Now area of \[\Delta ALM\] = area (ALCM) – area (\[\Delta LCM\])
Now area of \[\Delta ALM\] = area (ABCD) – {area (\[\Delta ABL\]) + area (\[\Delta ADM\]) + area (\[\Delta LMC\])}.
Now because area of \[\Delta ABL\] = area of \[\Delta ALC=\dfrac{x}{4}\]
This is obtained by using (3) & (5).
Again similarly the area of \[\Delta ADM\] = area of \[\Delta AMC=\dfrac{x}{4}\].
Using equation (3) and (4),
Then we have,
Area of \[\Delta ALM=x\] - { \[\dfrac{x}{4}+\dfrac{x}{4}\] + area of \[\left( \Delta LMC \right)\] }
Now again the area of \[\Delta LMC=\dfrac{1}{8}\] area of ABCD.
This is to because when L is the mid – point of BC and M is the mid – point of DC then area of \[\Delta LMC\] is equation \[\dfrac{1}{4}\] area of \[\Delta BCD\].
Now from (*) we had an area of \[\Delta BCD=\dfrac{x}{2}\].
Then the area of \[\Delta LMC=\dfrac{1}{4}\left( \dfrac{x}{2} \right)=\dfrac{x}{8}\].
Finally we have,
Area of \[\Delta ALM=x-\left\{ \dfrac{x}{4}+\dfrac{x}{4}+\dfrac{x}{8} \right\}\]

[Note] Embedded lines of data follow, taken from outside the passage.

/-- Symmetry of the whole matrix: every row against the rows before it. [folklore] -/
def symmAllL (w : ℕ) (A : List ℕ) : ℕ → List ℕ → Bool
  | _, [] => true
  | i, Ai :: As => symmRowL w i Ai A 0 && symmAllL w A (i + 1) As

/-- **The packed Gram certificate check, rows layout**: `den > 0`; `n` row literals; `A`
symmetric; no-carry bound `m · max d · (2 O)² < 2^x`; every compact factor row expands (digits
`< 2 O`); residual `A − Bᵀ·diag d·B` diagonally dominant. Discharge by `decide +kernel`. [folklore] -/
def checkRows (n w den v x O : ℕ) (Arows : List ℕ) (d : List ℕ) (Crows : List ℕ) : Bool :=
  let X := 2 ^ x
  let m := d.length
  decide (0 < den) && (Arows.length == n) && symmAllL w Arows 0 Arows &&
    decide (m * maxList d * (2 * O) ^ 2 < X) &&
    match expandRows (2 ^ v) X (2 * O) d Crows with
    | none => false
    | some P => (P.length == n) && ddAllL w X (X ^ (m - 1)) O (sumList d) P 0 Arows P

/-! ### Semantics of the expansion -/

/-- **Semantics of `expandRow`**: all `|ds|` compact digits are `< Amax`, `c < V^|ds|`, and the
returned packings are the accumulated Kronecker packings of the digits. [cite: Harvey2009, §3.1] -/
theorem expandRow_spec {V X Amax : ℕ} (hV : 0 < V) :
    ∀ (ds : List ℕ) (c p XP r t : ℕ) (q : Row), expandRow V X Amax ds c p XP r t = some q →
      (∀ k < ds.length, dig V c k < Amax) ∧ c < V ^ ds.length ∧
      q.p = p + XP * ∑ k ∈ range ds.length, dig V c k * X ^ k ∧
      q.r = r * X ^ ds.length +
          ∑ k ∈ range ds.length, ds.getD k 0 * dig V c k * X ^ (ds.length - 1 - k) ∧
      q.t = t + ∑ k ∈ range ds.length, ds.getD k 0 * dig V c k
  | [], c, p, XP, r, t, q, h => by
      simp only [expandRow] at h
      split_ifs at h with hc
      simp only [Option.some.injEq] at h
      subst h; subst hc
      simp
  | dk :: ds, c, p, XP, r, t, q, h => by
      simp only [expandRow] at h
      split_ifs at h with h0
      obtain ⟨hd, hc, hp, hr, ht⟩ := expandRow_spec hV ds (c / V) _ _ _ _ q h
      have hdig0 : dig V c 0 = c % V := by simp [dig]
      have hdigS : ∀ k, dig V c (k + 1) = dig V (c / V) k := fun k => by
        unfold dig; rw [pow_succ', ← Nat.div_div_eq_div_mul]
      refine ⟨?_, ?_, ?_, ?_, ?_⟩
      · intro k hk
        cases k with
        | zero => simpa [hdig0] using h0
        | succ k => rw [hdigS]; exact hd k (by simpa using hk)
      · rw [List.length_cons, pow_succ]
        exact (Nat.div_lt_iff_lt_mul hV).1 hc
      · rw [hp, List.length_cons, Finset.sum_range_succ']
        simp only [hdigS, hdig0, pow_zero, mul_one]
        have h2 : ∑ k ∈ range ds.length, dig V (c / V) k * X ^ (k + 1) =
            X * ∑ k ∈ range ds.length, dig V (c / V) k * X ^ k := by
          rw [Finset.mul_sum]
          exact Finset.sum_congr rfl fun k _ => by rw [pow_succ]; ring
        rw [h2]
        ring
      · rw [hr, List.length_cons, Finset.sum_range_succ']
        simp only [List.getD_cons_succ, List.getD_cons_zero, hdigS, hdig0, Nat.add_sub_cancel,
          Nat.sub_zero]
        have h2 : ∀ k ∈ range ds.length,
            ds.getD k 0 * dig V (c / V) k * X ^ (ds.length - (k + 1)) =
              ds.getD k 0 * dig V (c / V) k * X ^ (ds.length - 1 - k) := by
          intro k _
          congr 2
          omega
        rw [Finset.sum_congr rfl h2, pow_succ]
        ring
      · rw [ht, List.length_cons, Finset.sum_range_succ']
        simp only [List.getD_cons_succ, List.getD_cons_zero, hdigS, hdig0]
        ring

/-- Semantics of `expandRows`: same length, and row `i` of the result is the expansion of compact
row `i`. [folklore] -/
private theorem expandRows_spec {V X Amax : ℕ} (d : List ℕ) :
    ∀ (C : List ℕ) (P : List Row), expandRows V X Amax d C = some P →
      P.length = C.length ∧
      ∀ i < C.length, expandRow V X Amax d (C.getD i 0) 0 1 0 0 = some (P.getD i ⟨0, 0, 0⟩)
  | [], P, h => by
      simp only [expandRows, Option.some.injEq] at h
      subst h
      simp
  | c :: cs, P, h => by
      simp only [expandRows] at h
      split at h
      · rename_i q qs hq hqs
        simp only [Option.some.injEq] at h
        subst h
        obtain ⟨hl, hi⟩ := expandRows_spec d cs qs hqs
        refine ⟨by simp [hl], fun i hi' => ?_⟩
        cases i with
        | zero => simpa using hq
        | succ i => simpa using hi i (by simpa using hi')
      · simp at h

/-! ### List bookkeeping -/

/-- `absSum` is the sum of the absolute values of the entries. [folklore] -/
private theorem absSum_eq' : ∀ l : List ℤ, absSum l = ∑ k ∈ range l.length, ((l.getD k 0).natAbs : ℤ)
  | [] => by simp [absSum]
  | a :: as => by
      rw [absSum, absSum_eq' as, List.length_cons, Finset.sum_range_succ']
      simp [add_comm]

/-- `maxList` bounds every entry. [folklore] -/
private theorem getD_le_maxList' : ∀ (l : List ℕ) (k : ℕ), l.getD k 0 ≤ maxList l
  | [], k => by simp [maxList]
  | a :: as, 0 => by simp [maxList, List.foldr]
  | a :: as, k + 1 => by
      simp only [List.getD_cons_succ, maxList, List.foldr_cons]
      exact le_trans (getD_le_maxList' as k) (le_max_right _ _)

/-- `sumList` is the sum of the entries. [folklore] -/
private theorem sumList_eq' : ∀ l : List ℕ, sumList l = ∑ k ∈ range l.length, l.getD k 0
  | [] => by simp [sumList]
  | a :: as => by
      have ih := sumList_eq' as
      simp only [sumList, List.foldr_cons] at ih ⊢
      rw [ih, List.length_cons, Finset.sum_range_succ']
      simp [add_comm]

/-- Length of a residual row. [folklore] -/
private theorem length_resRowL (w X XM O D Ai : ℕ) (qi : Row) :
    ∀ (j : ℕ) (qs : List Row), (resRowL w X XM O D Ai qi j qs).length = qs.length
  | _, [] => rfl
  | j, _ :: qs => by simp [resRowL, length_resRowL w X XM O D Ai qi (j + 1) qs]

/-- Entries of a residual row. [folklore] -/
private theorem getD_resRowL (w X XM O D Ai : ℕ) (qi : Row) :
    ∀ (j : ℕ) (qs : List Row) (k : ℕ), k < qs.length →
      (resRowL w X XM O D Ai qi j qs).getD k 0 = rowEntry w Ai (j + k) - wdot X XM O D qi (qs.getD k ⟨0, 0, 0⟩)
  | _, [], k, hk => by simp at hk
  | j, qj :: qs, 0, _ => by simp [resRowL]
  | j, qj :: qs, k + 1, hk => by
      simp only [resRowL, List.getD_cons_succ]
      rw [getD_resRowL w X XM O D Ai qi (j + 1) qs k (by simpa using hk)]
      simp only [add_assoc, add_comm 1 k]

Area of \[\Delta ALM=x-\left\{ \dfrac{x}{2}+\dfrac{x}{8} \right\}\]
Area of \[\Delta ALM=x-\left\{ \dfrac{4x+x}{8} \right\}\]
Area of \[\Delta ALM=x-\dfrac{5x}{8}\]
Area of \[\Delta ALM=\dfrac{\left( 8-5 \right)x}{8}\]

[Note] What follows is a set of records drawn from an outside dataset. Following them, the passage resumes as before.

import Summits.Ventures.Crystal3D.TopCut.CapD12u595Agg1

/-!
# Cap cut `CapD12u595` (u₀ = -119/200, degree 12): kernel validation of Gram blocks Q0, Q1 (chunk theorems okQ0_1, okQ1_1; cost proxy 0.00 Gbit)

HONEST FRAMING: generated data / kernel-validation file of the venture `Crystal3D` (cell `pub-crystal3d`, phase 2,
seat p2): one piece of the kernel replay of an EXACT Bachoc–Vallentin CAP certificate on `S²` ([BachocVallentin2009]
Theorem 4.4, n = 3; cap level u₀ = -119/200, inner products ≤ 1/2, degree d = 12) solved directly in sum-of-squares form
(`capfull.py`: CLARABEL float solve → exact rounding → integer identities; certificate `d12_u119over200`, bound value
11.996044 < 12) and checked through `TopCut/CapSOSCheck.lean` + `CapSOSSound.lean` (generic checker + soundness) and the tree's
`ThreePointCert.CheckKron` (Kronecker-packed Gram chunk validation). Nothing geometric is proved in this file; plain lists of
integers / rationals / monomials and `decide +kernel` facts about them (standard axioms only, no `native_decide`).
-/

namespace Summit.Ventures.Crystal3D.TopCut.CapD12u595

open Literature.Geometry.DiscreteGeometry Literature.Geometry.DiscreteGeometry.PolyCert PolyCert.SPoly
open Literature.Geometry.DiscreteGeometry.BachocVallentin
open Summit.Ventures.PackingBounds.ThreePointCert Summit.Ventures.Crystal3D.CapSOS

set_option maxRecDepth 100000 in
set_option maxHeartbeats 0 in
/-- Block `Q0`: rows from 0 (CapD12u595.gQ0K.z.length rows) of `zᵀ(LLᵀ)z` added to `[]` give `eQ0` (kernel, Kronecker-packed chunk check). [folklore] -/
theorem okQ0_1 : chunkOKK CapD12u595.gQ0K 0 CapD12u595.gQ0K.z.length [] CapD12u595.eQ0 = true := by
  decide +kernel

set_option maxRecDepth 100000 in
set_option maxHeartbeats 0 in
/-- Block `Q1`: rows from 0 (CapD12u595.gQ1K.z.length rows) of `zᵀ(LLᵀ)z` added to `[]` give `eQ1` (kernel, Kronecker-packed chunk check). [folklore] -/
theorem okQ1_1 : chunkOKK CapD12u595.gQ1K 0 CapD12u595.gQ1K.z.length [] CapD12u595.eQ1 = true := by
  decide +kernel

end Summit.Ventures.Crystal3D.TopCut.CapD12u595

Area of \[\Delta ALM=\dfrac{3}{8}x\]
\[\Rightarrow \] 8 (area of \[\Delta ALM\]) = 3 (area of parallelogram ABCD)
Hence proved.

Note: The solution is a bit longer so you need not confuse and patiently proceed to get the answer. The possibility of error in this question can be at a point where you have taken \[\Delta ALM\]. Be careful that we have to find the area of triangle ALM and area of ABCD therefore it is important to relate the area of \[\Delta BCD\] or \[\Delta BDC\] to the area of ABCD.